Task to complete
For the records that follow, please set down exactly the lines between the one holding "refine integral_congr_ae (Eventually.of_forall" and the one holding "FROM THE FOUR", inclusive, and only those.

Dataset entries
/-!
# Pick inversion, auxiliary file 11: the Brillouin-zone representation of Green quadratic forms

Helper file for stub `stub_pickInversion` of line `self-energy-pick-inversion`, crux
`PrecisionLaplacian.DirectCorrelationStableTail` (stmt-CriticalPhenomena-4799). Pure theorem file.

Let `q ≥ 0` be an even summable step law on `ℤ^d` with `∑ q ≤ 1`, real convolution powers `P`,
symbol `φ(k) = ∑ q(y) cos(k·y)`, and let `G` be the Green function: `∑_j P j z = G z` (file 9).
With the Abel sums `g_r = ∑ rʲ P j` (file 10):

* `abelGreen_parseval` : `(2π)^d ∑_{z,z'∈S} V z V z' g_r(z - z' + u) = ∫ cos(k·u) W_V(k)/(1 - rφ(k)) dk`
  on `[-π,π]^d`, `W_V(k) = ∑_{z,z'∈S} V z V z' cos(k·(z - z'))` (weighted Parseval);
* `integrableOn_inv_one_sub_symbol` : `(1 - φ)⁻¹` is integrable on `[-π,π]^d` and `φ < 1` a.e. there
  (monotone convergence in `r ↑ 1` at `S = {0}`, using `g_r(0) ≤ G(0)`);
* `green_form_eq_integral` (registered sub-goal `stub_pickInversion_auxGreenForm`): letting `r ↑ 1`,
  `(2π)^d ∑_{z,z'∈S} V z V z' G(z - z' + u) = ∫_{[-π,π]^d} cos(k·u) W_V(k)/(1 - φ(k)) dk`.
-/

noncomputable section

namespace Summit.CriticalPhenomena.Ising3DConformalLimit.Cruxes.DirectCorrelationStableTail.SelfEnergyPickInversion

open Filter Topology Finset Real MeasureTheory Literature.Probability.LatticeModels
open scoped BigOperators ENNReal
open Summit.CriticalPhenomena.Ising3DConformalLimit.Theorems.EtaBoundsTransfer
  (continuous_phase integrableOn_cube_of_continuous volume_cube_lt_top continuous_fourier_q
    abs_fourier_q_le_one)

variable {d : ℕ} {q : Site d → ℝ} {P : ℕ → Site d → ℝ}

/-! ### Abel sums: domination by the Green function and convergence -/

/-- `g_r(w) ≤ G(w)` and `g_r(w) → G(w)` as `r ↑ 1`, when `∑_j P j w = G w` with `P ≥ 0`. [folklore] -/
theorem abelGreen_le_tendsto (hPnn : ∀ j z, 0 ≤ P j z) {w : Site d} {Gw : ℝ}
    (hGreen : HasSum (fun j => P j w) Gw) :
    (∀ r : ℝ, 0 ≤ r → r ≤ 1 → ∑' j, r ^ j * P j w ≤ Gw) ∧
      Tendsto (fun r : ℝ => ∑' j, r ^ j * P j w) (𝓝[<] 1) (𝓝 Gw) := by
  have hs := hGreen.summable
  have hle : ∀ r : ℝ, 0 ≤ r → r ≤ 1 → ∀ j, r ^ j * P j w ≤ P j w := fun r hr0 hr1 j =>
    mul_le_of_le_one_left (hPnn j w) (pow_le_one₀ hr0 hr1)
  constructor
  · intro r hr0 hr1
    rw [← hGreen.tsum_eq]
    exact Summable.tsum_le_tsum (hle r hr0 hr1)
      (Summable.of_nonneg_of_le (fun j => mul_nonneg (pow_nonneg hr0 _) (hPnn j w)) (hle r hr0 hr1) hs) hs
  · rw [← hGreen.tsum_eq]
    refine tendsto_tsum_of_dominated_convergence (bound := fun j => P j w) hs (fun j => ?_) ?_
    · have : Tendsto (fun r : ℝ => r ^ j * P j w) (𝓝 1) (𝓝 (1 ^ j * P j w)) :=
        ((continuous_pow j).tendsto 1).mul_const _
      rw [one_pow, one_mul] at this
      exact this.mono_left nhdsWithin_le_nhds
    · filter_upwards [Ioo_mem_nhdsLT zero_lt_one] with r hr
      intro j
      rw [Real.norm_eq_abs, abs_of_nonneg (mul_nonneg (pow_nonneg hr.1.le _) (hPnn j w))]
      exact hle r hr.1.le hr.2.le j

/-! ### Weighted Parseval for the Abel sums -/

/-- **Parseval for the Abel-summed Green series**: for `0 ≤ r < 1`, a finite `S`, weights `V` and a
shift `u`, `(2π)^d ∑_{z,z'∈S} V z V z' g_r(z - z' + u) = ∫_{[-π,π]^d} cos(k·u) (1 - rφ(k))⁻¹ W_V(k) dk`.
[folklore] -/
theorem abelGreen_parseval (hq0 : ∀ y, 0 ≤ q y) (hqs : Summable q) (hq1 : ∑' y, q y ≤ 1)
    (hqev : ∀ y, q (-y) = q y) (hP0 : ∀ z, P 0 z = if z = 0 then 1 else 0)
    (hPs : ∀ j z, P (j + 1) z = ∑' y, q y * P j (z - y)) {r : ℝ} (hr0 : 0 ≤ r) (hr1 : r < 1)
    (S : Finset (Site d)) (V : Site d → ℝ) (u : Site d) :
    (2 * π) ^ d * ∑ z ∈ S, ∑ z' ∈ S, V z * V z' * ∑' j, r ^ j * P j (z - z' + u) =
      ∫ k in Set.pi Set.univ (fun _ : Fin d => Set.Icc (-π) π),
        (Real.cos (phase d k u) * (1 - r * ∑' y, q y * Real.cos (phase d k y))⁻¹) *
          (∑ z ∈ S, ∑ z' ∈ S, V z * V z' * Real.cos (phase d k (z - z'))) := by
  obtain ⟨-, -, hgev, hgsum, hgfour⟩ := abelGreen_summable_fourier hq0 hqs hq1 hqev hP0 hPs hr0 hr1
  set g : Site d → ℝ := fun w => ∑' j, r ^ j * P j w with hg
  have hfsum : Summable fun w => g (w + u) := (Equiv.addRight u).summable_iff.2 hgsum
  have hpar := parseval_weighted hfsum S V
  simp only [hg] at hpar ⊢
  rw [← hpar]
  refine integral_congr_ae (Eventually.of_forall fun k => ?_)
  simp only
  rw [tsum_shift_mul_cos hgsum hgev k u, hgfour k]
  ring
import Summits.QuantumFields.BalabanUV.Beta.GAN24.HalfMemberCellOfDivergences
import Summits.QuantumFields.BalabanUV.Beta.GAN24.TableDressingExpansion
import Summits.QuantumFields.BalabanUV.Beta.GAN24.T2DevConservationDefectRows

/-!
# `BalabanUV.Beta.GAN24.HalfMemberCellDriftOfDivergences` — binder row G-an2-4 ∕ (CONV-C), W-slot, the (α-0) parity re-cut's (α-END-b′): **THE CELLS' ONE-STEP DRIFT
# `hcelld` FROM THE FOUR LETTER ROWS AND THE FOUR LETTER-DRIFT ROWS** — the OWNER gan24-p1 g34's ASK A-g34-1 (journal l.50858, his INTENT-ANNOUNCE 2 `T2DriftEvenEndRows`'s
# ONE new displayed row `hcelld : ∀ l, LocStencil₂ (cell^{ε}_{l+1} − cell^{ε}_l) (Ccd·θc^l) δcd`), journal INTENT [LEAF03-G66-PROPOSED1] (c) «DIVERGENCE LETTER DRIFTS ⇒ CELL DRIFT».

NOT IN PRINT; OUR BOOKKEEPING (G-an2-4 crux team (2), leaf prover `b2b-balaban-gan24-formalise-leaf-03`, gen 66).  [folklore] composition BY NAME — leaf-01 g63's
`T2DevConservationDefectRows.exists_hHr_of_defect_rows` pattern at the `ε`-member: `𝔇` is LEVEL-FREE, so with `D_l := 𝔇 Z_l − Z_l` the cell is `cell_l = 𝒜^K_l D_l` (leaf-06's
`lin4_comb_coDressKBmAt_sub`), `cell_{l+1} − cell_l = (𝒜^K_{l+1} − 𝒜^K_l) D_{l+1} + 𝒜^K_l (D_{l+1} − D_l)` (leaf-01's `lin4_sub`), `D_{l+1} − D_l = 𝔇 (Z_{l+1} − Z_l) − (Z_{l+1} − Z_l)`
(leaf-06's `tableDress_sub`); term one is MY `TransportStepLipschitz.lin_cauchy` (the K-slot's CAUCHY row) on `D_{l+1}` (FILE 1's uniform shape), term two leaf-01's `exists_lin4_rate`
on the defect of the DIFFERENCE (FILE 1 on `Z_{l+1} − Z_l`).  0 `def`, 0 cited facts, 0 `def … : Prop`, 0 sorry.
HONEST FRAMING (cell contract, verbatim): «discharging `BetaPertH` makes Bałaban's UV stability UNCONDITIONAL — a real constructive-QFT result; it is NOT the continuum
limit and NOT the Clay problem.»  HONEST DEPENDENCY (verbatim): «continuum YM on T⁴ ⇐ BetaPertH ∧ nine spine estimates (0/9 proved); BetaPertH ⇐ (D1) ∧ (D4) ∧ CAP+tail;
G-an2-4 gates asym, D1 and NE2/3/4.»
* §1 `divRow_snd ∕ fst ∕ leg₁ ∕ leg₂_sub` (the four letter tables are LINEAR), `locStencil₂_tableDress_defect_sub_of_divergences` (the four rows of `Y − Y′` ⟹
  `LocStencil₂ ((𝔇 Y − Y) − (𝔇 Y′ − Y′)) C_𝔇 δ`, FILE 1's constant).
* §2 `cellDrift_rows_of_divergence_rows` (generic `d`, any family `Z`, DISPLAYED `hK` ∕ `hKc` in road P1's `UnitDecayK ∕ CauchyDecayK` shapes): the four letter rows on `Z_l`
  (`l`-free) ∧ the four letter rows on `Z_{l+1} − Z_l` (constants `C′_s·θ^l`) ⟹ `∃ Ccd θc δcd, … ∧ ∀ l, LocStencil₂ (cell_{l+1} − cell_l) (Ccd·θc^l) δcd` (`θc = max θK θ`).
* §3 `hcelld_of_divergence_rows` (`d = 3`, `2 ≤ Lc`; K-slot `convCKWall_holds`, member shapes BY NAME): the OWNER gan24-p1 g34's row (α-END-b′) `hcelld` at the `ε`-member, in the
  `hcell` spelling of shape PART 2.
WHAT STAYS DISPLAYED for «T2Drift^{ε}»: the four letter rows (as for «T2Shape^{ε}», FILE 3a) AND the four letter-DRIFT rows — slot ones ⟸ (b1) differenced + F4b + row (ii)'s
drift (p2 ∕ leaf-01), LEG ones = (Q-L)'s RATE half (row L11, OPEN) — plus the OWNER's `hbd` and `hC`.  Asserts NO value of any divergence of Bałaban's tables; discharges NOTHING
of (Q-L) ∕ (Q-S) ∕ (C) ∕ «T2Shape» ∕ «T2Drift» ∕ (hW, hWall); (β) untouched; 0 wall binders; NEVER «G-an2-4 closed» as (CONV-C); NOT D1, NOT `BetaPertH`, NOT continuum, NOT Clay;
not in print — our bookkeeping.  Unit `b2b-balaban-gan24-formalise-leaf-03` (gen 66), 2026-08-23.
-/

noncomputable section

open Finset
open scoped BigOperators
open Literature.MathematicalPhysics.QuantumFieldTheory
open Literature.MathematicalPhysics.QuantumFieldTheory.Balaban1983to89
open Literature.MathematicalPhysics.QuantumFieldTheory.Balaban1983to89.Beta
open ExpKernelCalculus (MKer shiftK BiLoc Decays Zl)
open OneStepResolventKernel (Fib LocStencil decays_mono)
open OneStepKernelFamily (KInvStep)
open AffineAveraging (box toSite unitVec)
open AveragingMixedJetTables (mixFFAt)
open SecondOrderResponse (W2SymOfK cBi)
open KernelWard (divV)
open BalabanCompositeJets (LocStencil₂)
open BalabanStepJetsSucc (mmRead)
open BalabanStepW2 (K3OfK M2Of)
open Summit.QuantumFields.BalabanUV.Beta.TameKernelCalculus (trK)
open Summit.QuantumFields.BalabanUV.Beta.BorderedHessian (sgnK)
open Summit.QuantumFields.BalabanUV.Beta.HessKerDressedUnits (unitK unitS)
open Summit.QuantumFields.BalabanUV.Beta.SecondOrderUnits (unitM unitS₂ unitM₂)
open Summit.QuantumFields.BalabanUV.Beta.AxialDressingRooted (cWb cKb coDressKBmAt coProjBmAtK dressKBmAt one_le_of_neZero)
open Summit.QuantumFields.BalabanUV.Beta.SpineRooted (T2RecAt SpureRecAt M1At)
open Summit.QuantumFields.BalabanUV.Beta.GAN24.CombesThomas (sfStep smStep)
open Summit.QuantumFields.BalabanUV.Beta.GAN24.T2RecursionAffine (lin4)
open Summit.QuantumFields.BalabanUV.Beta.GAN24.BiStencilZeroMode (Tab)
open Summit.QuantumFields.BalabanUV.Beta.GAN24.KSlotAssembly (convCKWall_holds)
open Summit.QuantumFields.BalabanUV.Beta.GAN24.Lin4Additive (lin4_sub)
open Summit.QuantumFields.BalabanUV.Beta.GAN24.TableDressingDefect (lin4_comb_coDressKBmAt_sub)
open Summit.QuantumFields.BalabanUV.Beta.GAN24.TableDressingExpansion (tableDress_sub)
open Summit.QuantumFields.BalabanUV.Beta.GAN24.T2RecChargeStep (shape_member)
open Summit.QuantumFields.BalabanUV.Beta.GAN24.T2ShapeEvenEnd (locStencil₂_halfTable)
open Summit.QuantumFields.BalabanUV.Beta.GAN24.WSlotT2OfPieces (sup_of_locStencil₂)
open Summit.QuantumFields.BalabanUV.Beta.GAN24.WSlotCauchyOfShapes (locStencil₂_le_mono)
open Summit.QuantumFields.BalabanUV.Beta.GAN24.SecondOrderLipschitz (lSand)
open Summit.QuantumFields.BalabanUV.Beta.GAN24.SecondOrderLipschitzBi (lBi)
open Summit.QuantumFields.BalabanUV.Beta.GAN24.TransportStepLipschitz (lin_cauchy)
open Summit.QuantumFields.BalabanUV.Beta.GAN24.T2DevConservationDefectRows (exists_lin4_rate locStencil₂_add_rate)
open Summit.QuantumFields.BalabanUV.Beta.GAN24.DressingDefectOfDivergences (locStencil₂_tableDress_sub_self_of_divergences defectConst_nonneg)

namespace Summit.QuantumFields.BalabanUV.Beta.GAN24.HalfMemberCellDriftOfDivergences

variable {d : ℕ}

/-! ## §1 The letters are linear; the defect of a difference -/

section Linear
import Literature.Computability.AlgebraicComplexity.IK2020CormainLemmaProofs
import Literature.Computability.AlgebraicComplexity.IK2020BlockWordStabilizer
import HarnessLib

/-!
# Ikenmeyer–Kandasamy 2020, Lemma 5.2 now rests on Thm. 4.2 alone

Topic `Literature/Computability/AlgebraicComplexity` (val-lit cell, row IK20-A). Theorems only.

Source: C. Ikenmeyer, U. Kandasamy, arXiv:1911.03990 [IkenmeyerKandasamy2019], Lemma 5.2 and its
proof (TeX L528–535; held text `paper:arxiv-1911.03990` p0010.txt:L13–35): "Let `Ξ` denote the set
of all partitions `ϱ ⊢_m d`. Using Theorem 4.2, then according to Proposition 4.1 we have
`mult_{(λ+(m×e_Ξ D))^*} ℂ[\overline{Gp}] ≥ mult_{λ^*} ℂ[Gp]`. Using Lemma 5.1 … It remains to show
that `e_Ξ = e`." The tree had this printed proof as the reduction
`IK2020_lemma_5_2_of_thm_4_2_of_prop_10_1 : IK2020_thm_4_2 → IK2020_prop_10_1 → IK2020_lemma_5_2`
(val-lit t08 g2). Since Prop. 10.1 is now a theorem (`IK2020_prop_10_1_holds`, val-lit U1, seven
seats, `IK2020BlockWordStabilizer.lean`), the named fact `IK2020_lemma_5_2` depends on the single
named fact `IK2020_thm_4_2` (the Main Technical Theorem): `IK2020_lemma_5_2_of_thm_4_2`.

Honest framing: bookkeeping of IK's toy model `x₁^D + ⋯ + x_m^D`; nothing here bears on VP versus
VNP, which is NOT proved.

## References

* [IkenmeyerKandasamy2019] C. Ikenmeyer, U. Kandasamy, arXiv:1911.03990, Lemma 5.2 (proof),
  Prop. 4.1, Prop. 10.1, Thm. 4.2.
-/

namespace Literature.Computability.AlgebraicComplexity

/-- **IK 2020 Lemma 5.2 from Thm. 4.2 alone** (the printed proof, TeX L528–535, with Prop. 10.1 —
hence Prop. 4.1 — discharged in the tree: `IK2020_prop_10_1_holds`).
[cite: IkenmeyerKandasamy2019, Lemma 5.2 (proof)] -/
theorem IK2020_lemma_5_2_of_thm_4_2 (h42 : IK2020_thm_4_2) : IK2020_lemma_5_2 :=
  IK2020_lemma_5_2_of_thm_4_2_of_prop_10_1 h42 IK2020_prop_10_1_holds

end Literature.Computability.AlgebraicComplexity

Reply to the task
  refine integral_congr_ae (Eventually.of_forall fun k => ?_)
  simp only
  rw [tsum_shift_mul_cos hgsum hgev k u, hgfour k]
  ring
import Summits.QuantumFields.BalabanUV.Beta.GAN24.HalfMemberCellOfDivergences
import Summits.QuantumFields.BalabanUV.Beta.GAN24.TableDressingExpansion
import Summits.QuantumFields.BalabanUV.Beta.GAN24.T2DevConservationDefectRows

/-!
# `BalabanUV.Beta.GAN24.HalfMemberCellDriftOfDivergences` — binder row G-an2-4 ∕ (CONV-C), W-slot, the (α-0) parity re-cut's (α-END-b′): **THE CELLS' ONE-STEP DRIFT
# `hcelld` FROM THE FOUR LETTER ROWS AND THE FOUR LETTER-DRIFT ROWS** — the OWNER gan24-p1 g34's ASK A-g34-1 (journal l.50858, his INTENT-ANNOUNCE 2 `T2DriftEvenEndRows`'s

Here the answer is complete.